Thu, Nov 09, 2006

media RT Computer Graphics

Posted at 10:08 pm MST to Media

Or why the Mirrors are Southwestern art when so much of the philosophy is Asian and European.

When I was first creating the Net of Mirrors, more than a dozen years ago, I needed to have images to put on the cards. I can do an adequate job of design and layout, but I have no particular skill at any representational art.

I was willing to pay reasonable amounts of money for materials for what was effectively a hobby, not a business. I like books and typography, so I bought real licensed fonts from Adobe and other professional type-foundries and spent serious money for a laser printer with PostScript capability (which cost 10 times as much as my current laser printer, even ignoring inflation). I also bought various Adobe Type Manager tools for OS/2 and Windows, so between that and the fonts I ended up on some professional-graphics-designer customer.

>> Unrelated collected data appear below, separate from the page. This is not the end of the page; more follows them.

import Mathlib.RingTheory.MvPolynomial.Homogeneous
import Mathlib.LinearAlgebra.FiniteDimensional.Lemmas
import Mathlib.LinearAlgebra.Dimension.Constructions
import Mathlib.Algebra.Polynomial.Lifts
import Mathlib.Data.Finsupp.Fin
import Literature.Barriers.Schanuel.EFunctionValuesAtAlgebraicPointsProducts
import Literature.Barriers.Schanuel.EFunctionValuesAtAlgebraicPointsCoeffField
import Literature.Barriers.Schanuel.SiegelShidlovskiiRank
import HarnessLib

/-!
# Barrier (Schanuel) `EFunctionValuesAtAlgebraicPoints`: Siegel–Shidlovskii (Thm. 5.10) from the rank theorem (Thm. 5.20) — proofs only

`Literature/Barriers/Schanuel/EFunctionValuesAtAlgebraicPointsReduction.lean` — sibling file of
`EFunctionValuesAtAlgebraicPoints.lean` in the programme to discharge `siegelShidlovskii_algIndep`
(Siegel–Shidlovskii; Rivoal Thm. 5.10). It PROVES the reduction printed on pp. 240–241 of
[Rivoal2024]: "Ce dernier énoncé [Théorème 5.20] suffit toutefois pour démontrer ce que l'on veut
grâce à l'astuce de Siegel … une relation polynomiale sur `ℚ̄(z)` entre des `E`-fonctions
`F₁(z), …, Fₙ(z)` n'est rien d'autre qu'une relation linéaire sur `ℚ̄(z)` entre les diverses
`E`-fonctions que l'on obtient en faisant des produits des `Fⱼ(z)`. Après un travail assez
technique, on ramène alors la démonstration du théorème 5.10 à une application du théorème 5.20"
— as the theorem

  `siegelShidlovskii_algIndep_of_rankBound : shidlovskii_rankBound → siegelShidlovskii_algIndep`

and, more generally, `siegelShidlovskii_algIndep_of_rankBoundWith C : rankBoundWith C → …` for
the rank bound `#ι ≤ C(K) · rank_K{Fᵢ(α)}` with ANY constant `C(K)` depending only on the number
field (Baker's §4 uses a cruder constant than Rivoal's `[K:ℚ]`). So the named fact
`siegelShidlovskii_algIndep` (= the catalogue declaration) now rests on the single analytic named
fact `shidlovskii_rankBound` (`SiegelShidlovskiiRank.lean`, Rivoal Thm. 5.20 = Shidlovskii's
Lemma 17 = Baker Ch. 11 Lemmas 1–4 + the size/determinant estimate of §4): TO DISCHARGE IT, IT
SUFFICES TO PROVE `shidlovskii_rankBound` OR ANY `rankBoundWith C`.

## The argument (Siegel 1929 / Shidlovskii; Rivoal pp. 240–241, Baker Ch. 11 p. 114)

Let `F₁, …, Fₙ` be strict `E`-functions with `T Fᵢ′ = ∑ Bᵢⱼ Fⱼ`, `(z, F₁, …, Fₙ)` algebraically
independent over `ℚ̄`, `α ∈ ℚ̄`, `αT(α) ≠ 0`, and suppose `P(F₁(α), …, Fₙ(α)) = 0` for some
`P ≠ 0` of degree `d`. Everything is defined over ONE number field `K` (`…CoeffField.lean`:
coefficients of the `Fᵢ`; plus `α`, the coefficients of `T, B, P`), `[K:ℚ] = κ`.
For each `m`, the degree-`m` monomials `G^μ` in `G = (1, F₁, …, Fₙ)` (`#MonIdx n m = (n+m choose m)`
of them) are strict `E`-functions over `K` solving a linear system with the same `T`
(`…Products.lean`: `emon_system` + cyclic-vector lemma), `K[z]`-linearly independent
(`emon_linIndep_of_algebraicIndependent`, from the algebraic independence); Théorème 5.20 gives
`(n+m choose m) ≤ κ · rank_K {G^μ(α)}`. But `{G^μ(α)}` is the image of the degree-`m` part of
`K[X₀, …, Xₙ]` under evaluation at `(1, F(α))`, whose kernel contains `P^h · K[X]_{m-d}`
(`P^h` the homogenisation), so `rank_K ≤ (n+m choose m) - (n+m-d choose m-d)`
(`finrank_span_monVal_add_card_le`). Since `(n+m-d choose m-d)/(n+m choose m) → 1`
(`choose_counting`), this is absurd for `m` large.

## References

* [Rivoal2024] T. Rivoal, *Les E-fonctions et G-fonctions de Siegel*, Journées X-UPS 2019
  (2024), doi:10.5802/xups.2019-03: Théorèmes 5.10, 5.20, 5.21, §5.3 pp. 240–241.
* A. Baker, *Transcendental Number Theory* (1975), Ch. 11, p. 114 — cited through [Rivoal2024].
-/

noncomputable section

open Complex Polynomial Finset
open scoped Nat

namespace Literature.Barriers.Schanuel

-- `ℚ`-algebra diamond on subfields of `ℂ`: see `EFunctionValuesAtAlgebraicPointsArith.lean`.
attribute [-instance] DivisionRing.toRatAlgebra

/-! ### 1. `K[z]`-linear independence of the monomials from algebraic independence -/

section LinIndep

variable {n m : ℕ} {a : Fin n → ℕ → ℂ}

/-- The exponent vector of `zᵏ · F^{tail μ}` in `ℚ̄[X₀, …, Xₙ]`: `μ` with its `0`-th entry
replaced by `k`. [folklore] -/
def monExp (μ : Fin (n + 1) →₀ ℕ) (k : ℕ) : Fin (n + 1) →₀ ℕ :=
  μ.update 0 k

/-- `monExp μ k 0 = k`. [folklore] -/
@[simp] theorem monExp_zero (μ : Fin (n + 1) →₀ ℕ) (k : ℕ) : monExp μ k 0 = k := by
  simp [monExp]

/-- `monExp μ k (i+1) = μ (i+1)`. [folklore] -/
@[simp] theorem monExp_succ (μ : Fin (n + 1) →₀ ℕ) (k : ℕ) (i : Fin n) :
    monExp μ k i.succ = μ i.succ := by
  simp [monExp]

/-- `monExp` is injective on `MonIdx n m × ℕ` (the `0`-th entry of `μ` is determined by the
others since `|μ| = m`). [folklore] -/
theorem monExp_inj {μ μ' : MonIdx n m} {k k' : ℕ} (h : monExp μ.1 k = monExp μ'.1 k') :
    μ = μ' ∧ k = k' := by
  have hk : k = k' := by simpa using congrArg (fun ν => ν 0) h
  have htail : ∀ i : Fin n, μ.1 i.succ = μ'.1 i.succ := fun i => by
    simpa using congrArg (fun ν => ν i.succ) h
  refine ⟨Subtype.ext (Finsupp.ext fun i => ?_), hk⟩
  refine Fin.cases ?_ (fun i => htail i) i
  have h1 := μ.degree_eq
  have h2 := μ'.degree_eq
  rw [Finsupp.degree_eq_sum, Fin.sum_univ_succ] at h1 h2
  have : ∑ i : Fin n, μ.1 i.succ = ∑ i : Fin n, μ'.1 i.succ := sum_congr rfl fun i _ => htail i
  omega

/-- **Linear independence of the monomials over `K[z]`.** If `(z, F₁, …, Fₙ)` are algebraically
independent over `ℚ̄` (Mathlib's `AlgebraicIndependent` in the algebra `ℂ → ℂ`), then the
degree-`m` monomials `G^μ` in `G = (1, F)` admit no non-trivial relation `∑ c_μ(z) G^μ(z) ≡ 0`
with `c_μ ∈ K[z]`, `K ⊆ ℚ̄` ("une relation polynomiale … n'est rien d'autre qu'une relation
linéaire … entre les … produits"). [cite: Rivoal2024, §5.3 p. 240] -/
theorem emon_linIndep_of_algebraicIndependent (ha : ∀ i, ExpBound (a i))
    (halg : AlgebraicIndependent (algebraicClosure ℚ ℂ)
      (Fin.cons (id : ℂ → ℂ) fun i => eSeries (a i) : Fin (n + 1) → ℂ → ℂ))
    (K : IntermediateField ℚ ℂ) (hK : K ≤ algebraicClosure ℚ ℂ)
    (c : MonIdx n m → Polynomial ℂ) (hc : ∀ μ k, (c μ).coeff k ∈ K)
    (hrel : ∀ z, ∑ μ, (c μ).eval z * eSeries (emon a μ.1) z = 0) : c = 0 := by
  classical
  set Qb := algebraicClosure ℚ ℂ
  -- lifted coefficients and a degree bound
  set c' : MonIdx n m → ℕ → Qb := fun μ k => ⟨(c μ).coeff k, hK (hc μ k)⟩ with hc'
  set D : ℕ := (univ.sup fun μ => (c μ).natDegree) + 1 with hDdef
  have hD : ∀ μ, (c μ).natDegree < D := fun μ =>
    Nat.lt_succ_of_le (le_sup (f := fun μ => (c μ).natDegree) (mem_univ μ))
  -- the polynomial `Q = ∑_{μ,k} c_{μ,k} X^{monExp μ k}`
  set Q : MvPolynomial (Fin (n + 1)) Qb :=
    ∑ μ, ∑ k ∈ range D, MvPolynomial.monomial (monExp μ.1 k) (c' μ k) with hQ
  set x : Fin (n + 1) → ℂ → ℂ := Fin.cons (id : ℂ → ℂ) fun i => eSeries (a i) with hx
  -- evaluation of a monomial at `x`
  have hmon : ∀ (μ : MonIdx n m) (k : ℕ) (z : ℂ),
      MvPolynomial.aeval x (MvPolynomial.monomial (monExp μ.1 k) (c' μ k)) z =
        (c μ).coeff k * z ^ k * eSeries (emon a μ.1) z := by
    intro μ k z
    rw [MvPolynomial.aeval_monomial, Finsupp.prod_fintype _ _ (fun i => pow_zero _), Pi.mul_apply,
      Finset.prod_apply, Fin.prod_univ_succ, eSeries_emon_eq_prod ha]
    have h1 : (algebraMap Qb (ℂ → ℂ)) (c' μ k) z = (c μ).coeff k := rfl
    simp only [h1, Pi.pow_apply, monExp_zero, monExp_succ, hx, Fin.cons_zero, Fin.cons_succ, id]
    ring
  have hQx : MvPolynomial.aeval x Q = 0 := by
    funext z
    rw [hQ, map_sum, Finset.sum_apply]
    simp only [map_sum, Finset.sum_apply, hmon, Pi.zero_apply]
    rw [← hrel z]
    refine sum_congr rfl fun μ _ => ?_
    rw [eval_eq_sum_range' (hD μ), sum_mul]
  have hQ0 : Q = 0 := halg (by rw [hQx, map_zero])
  -- extract the coefficients
  funext μ
  refine Polynomial.ext fun k => ?_
  rw [Pi.zero_apply, coeff_zero]
  by_cases hk : k < D
  · have hcoeff : MvPolynomial.coeff (monExp μ.1 k) Q = c' μ k := by
      rw [hQ, MvPolynomial.coeff_sum, Finset.sum_eq_single μ]
      · rw [MvPolynomial.coeff_sum, Finset.sum_eq_single k]
        · rw [MvPolynomial.coeff_monomial, if_pos rfl]
        · intro k' _ hk'
          rw [MvPolynomial.coeff_monomial, if_neg]
          intro h
          exact hk' (monExp_inj h).2
        · intro h
          exact (h (mem_range.mpr hk)).elim
      · intro μ' _ hμ'
        rw [MvPolynomial.coeff_sum]
        refine Finset.sum_eq_zero fun k' _ => ?_
        rw [MvPolynomial.coeff_monomial, if_neg]
        intro h
        exact hμ' (monExp_inj h).1
      · intro h
        exact (h (mem_univ μ)).elim
    rw [hQ0, MvPolynomial.coeff_zero] at hcoeff
    have := congrArg (fun y : Qb => (y : ℂ)) hcoeff
    simpa [hc'] using this.symm
  · push Not at hk
    exact coeff_eq_zero_of_natDegree_lt ((hD μ).trans_le hk)

end LinIndep

/-! ### 2. Counting: `(n+t choose n)/(n+t+d choose n) → 1` -/

section Counting

/-- `(t+1)ⁿ (n+t+d choose n) ≤ (t+d+1)ⁿ (n+t choose n)`. [folklore] -/
theorem pow_mul_choose_le (n t d : ℕ) :
    (t + 1) ^ n * (n + t + d).choose n ≤ (t + d + 1) ^ n * (n + t).choose n := by
  induction n with
  | zero => simp
  | succ n ih =>
    -- `(N+1) C(N, n) = C(N+1, n+1) (n+1)`
    have h1 : (n + t + d + 1) * (n + t + d).choose n = (n + 1 + t + d).choose (n + 1) * (n + 1) := by
      have := Nat.add_one_mul_choose_eq (n + t + d) n
      rw [show n + 1 + t + d = n + t + d + 1 by ring]
      exact this
    have h2 : (n + t + 1) * (n + t).choose n = (n + 1 + t).choose (n + 1) * (n + 1) := by
      have := Nat.add_one_mul_choose_eq (n + t) n
      rw [show n + 1 + t = n + t + 1 by ring]
      exact this
    -- compare after multiplying by `n + 1`
    refine Nat.le_of_mul_le_mul_right ?_ (Nat.succ_pos n)
    have key : (t + 1) * (n + t + d + 1) ≤ (t + d + 1) * (n + t + 1) := by nlinarith
    calc (t + 1) ^ (n + 1) * (n + 1 + t + d).choose (n + 1) * (n + 1)
        = (t + 1) ^ n * (t + 1) * ((n + t + d + 1) * (n + t + d).choose n) := by
          rw [h1, pow_succ]; ring
      _ = (t + 1) * (n + t + d + 1) * ((t + 1) ^ n * (n + t + d).choose n) := by ring
      _ ≤ (t + d + 1) * (n + t + 1) * ((t + d + 1) ^ n * (n + t).choose n) :=
          Nat.mul_le_mul key ih
      _ = (t + d + 1) ^ n * (t + d + 1) * ((n + t + 1) * (n + t).choose n) := by ring
      _ = (t + d + 1) ^ (n + 1) * (n + 1 + t).choose (n + 1) * (n + 1) := by
          rw [h2, pow_succ]; ring

/-- **Counting lemma**: there is `t` with
`κ · ((n+t+d choose n) - (n+t choose n)) < (n+t+d choose n)`. [folklore] -/
theorem choose_counting (n d κ : ℕ) :
    ∃ t : ℕ, κ * ((n + t + d).choose n - (n + t).choose n) < (n + t + d).choose n := by
  refine ⟨κ * n * d, ?_⟩
  set t := κ * n * d with ht
  set A := (n + t + d).choose n with hA
  set B := (n + t).choose n with hB
  have hBA : B ≤ A := Nat.choose_le_choose n (by omega)
  have hApos : 0 < A := Nat.choose_pos (by omega)
  have hP := pow_mul_choose_le n t d
  -- pass to `ℝ`
  suffices h : ((κ * (A - B) : ℕ) : ℝ) < (A : ℝ) by exact_mod_cast h
  push_cast [Nat.cast_sub hBA]
  have hPR : ((t : ℝ) + 1) ^ n * A ≤ ((t : ℝ) + d + 1) ^ n * B := by exact_mod_cast hP
  have hs : (0 : ℝ) < (t : ℝ) + d + 1 := by positivity
  -- Bernoulli: `((t+1)/(t+d+1))ⁿ ≥ 1 - n d/(t+d+1)`
  have hBern : 1 - (n : ℝ) * (d / ((t : ℝ) + d + 1)) ≤ (((t : ℝ) + 1) / ((t : ℝ) + d + 1)) ^ n := by
    have hle1 : (d : ℝ) / ((t : ℝ) + d + 1) ≤ 1 := by
      rw [div_le_one hs]; linarith [(Nat.cast_nonneg t : (0:ℝ) ≤ t)]
    have := one_add_mul_le_pow (a := -((d : ℝ) / ((t : ℝ) + d + 1))) (by linarith) n
    have heq : (1 : ℝ) + -((d : ℝ) / ((t : ℝ) + d + 1)) = ((t : ℝ) + 1) / ((t : ℝ) + d + 1) := by
      field_simp
      ring
    rw [heq] at this
    linarith
  have hratio : (((t : ℝ) + 1) / ((t : ℝ) + d + 1)) ^ n * A ≤ B := by
    rw [div_pow, div_mul_eq_mul_div, div_le_iff₀ (by positivity)]
    linarith [hPR]
  -- `B ≥ (1 - n d/(t+d+1)) A` and `κ n d < t + d + 1`
  have hκt : (κ : ℝ) * n * d < (t : ℝ) + d + 1 := by
    rw [ht]; push_cast; linarith
  have hA' : (0 : ℝ) < A := by exact_mod_cast hApos
  have hkey : (κ : ℝ) * ((n : ℝ) * (d / ((t : ℝ) + d + 1))) < 1 := by
    rw [← mul_assoc, mul_div_assoc', div_lt_one hs]
    exact hκt
  nlinarith [mul_le_mul_of_nonneg_right hBern hA'.le, hratio, hkey]

end Counting

/-! ### 3. The rank of the values of the monomials under an algebraic relation -/

section RankBound

variable {K : IntermediateField ℚ ℂ} {n : ℕ}

/-- Homogenisation of `P ∈ K[X₁, …, Xₙ]` in degree `d ≥ deg P`:
`P^h = ∑_ν p_ν X₀^{d-|ν|} X^ν ∈ K[X₀, …, Xₙ]`. [folklore] -/
def homog (P : MvPolynomial (Fin n) K) (d : ℕ) : MvPolynomial (Fin (n + 1)) K :=
  ∑ ν ∈ P.support, MvPolynomial.monomial (Finsupp.cons (d - ν.degree) ν) (MvPolynomial.coeff ν P)

/-- Degree of a `Finsupp.cons`. [folklore] -/
theorem degree_finsuppCons (y : ℕ) (ν : Fin n →₀ ℕ) : (Finsupp.cons y ν).degree = y + ν.degree := by
  rw [Finsupp.degree_eq_sum, Finsupp.degree_eq_sum, Fin.sum_univ_succ]
  simp [Finsupp.cons_zero, Finsupp.cons_succ]

/-- The homogenisation is homogeneous of degree `d` (for `d ≥ deg P`). [folklore] -/
theorem isHomogeneous_homog (P : MvPolynomial (Fin n) K) {d : ℕ} (hd : P.totalDegree ≤ d) :
    (homog P d).IsHomogeneous d := by
  refine MvPolynomial.IsHomogeneous.sum _ _ _ fun ν hν => ?_
  refine MvPolynomial.isHomogeneous_monomial _ ?_
  rw [degree_finsuppCons]
  have : ν.degree ≤ d := by
    have h := MvPolynomial.le_totalDegree hν
    rw [Finsupp.degree_apply]
    exact h.trans hd
  omega

/-- Coefficients of the homogenisation. [folklore] -/
theorem coeff_homog (P : MvPolynomial (Fin n) K) (d : ℕ) (ν : Fin n →₀ ℕ) :
    MvPolynomial.coeff (Finsupp.cons (d - ν.degree) ν) (homog P d) = MvPolynomial.coeff ν P := by
  classical
  rw [homog, MvPolynomial.coeff_sum]
  by_cases hν : ν ∈ P.support
  · rw [Finset.sum_eq_single ν]
    · rw [MvPolynomial.coeff_monomial, if_pos rfl]
    · intro ν' _ hne
      rw [MvPolynomial.coeff_monomial, if_neg]
      intro h
      exact hne (by simpa using congrArg Finsupp.tail h)
    · exact fun h => (h hν).elim
  · rw [MvPolynomial.notMem_support_iff.mp hν]
    refine Finset.sum_eq_zero fun ν' hν' => ?_
    rw [MvPolynomial.coeff_monomial, if_neg]
    intro h
    have : ν' = ν := by simpa using congrArg Finsupp.tail h
    exact hν (this ▸ hν')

I love the Publishing Perfection catalog. I just can't often justify buying from it, especially since my home systems have generally been OS/2 and Linux and most of the products they carry are aimed at the PC and Mac. (My wallet is glad there are good open-source fonts these days...)

Willingness to buy doesn't help if there is nothing to be bought, even with sources for professional grade clipart and tools. The vast majority of the clipart that was available in the early 90s seemed to be either business-related or (mostly Protestant) Christian religious, which wasn't much help to me for illustratng the Mirrors. (I thought that much of it was hideous, too, but that was a separate problem.)

The major exception was the Santa Fe Collection from RT Computer Graphics www.rtcomputer.com in New Mexico, a set of Southwestern and Native American images and motifs that supported the richness of symbolism and abstration that I needed.

The original edition of the Santa Fe collection came on floppies and was, I think, all black and white.

The second edition came on a CD and included color versions, and GIFs for use on websites, since the web was becoming important by then. They added other packages added to the product line over the years: one of Plains Indian art, one of Petroglyphs and art inspired by petroglyphs, one of Cowboy images.

Their most recent addition is the Santa Fe Collection II, about half of which is business-related and holiday clipart with a Southwestern and Native American skew. I found this a little disappointing, but my uses for clipart are fairly peculiar.

I now own all but the Cowboy package. The Santa Fe II and Petroglyph Collections just arrived a few days ago.

Expect to see little petroglyph people doing strange things around the blog and website in the future.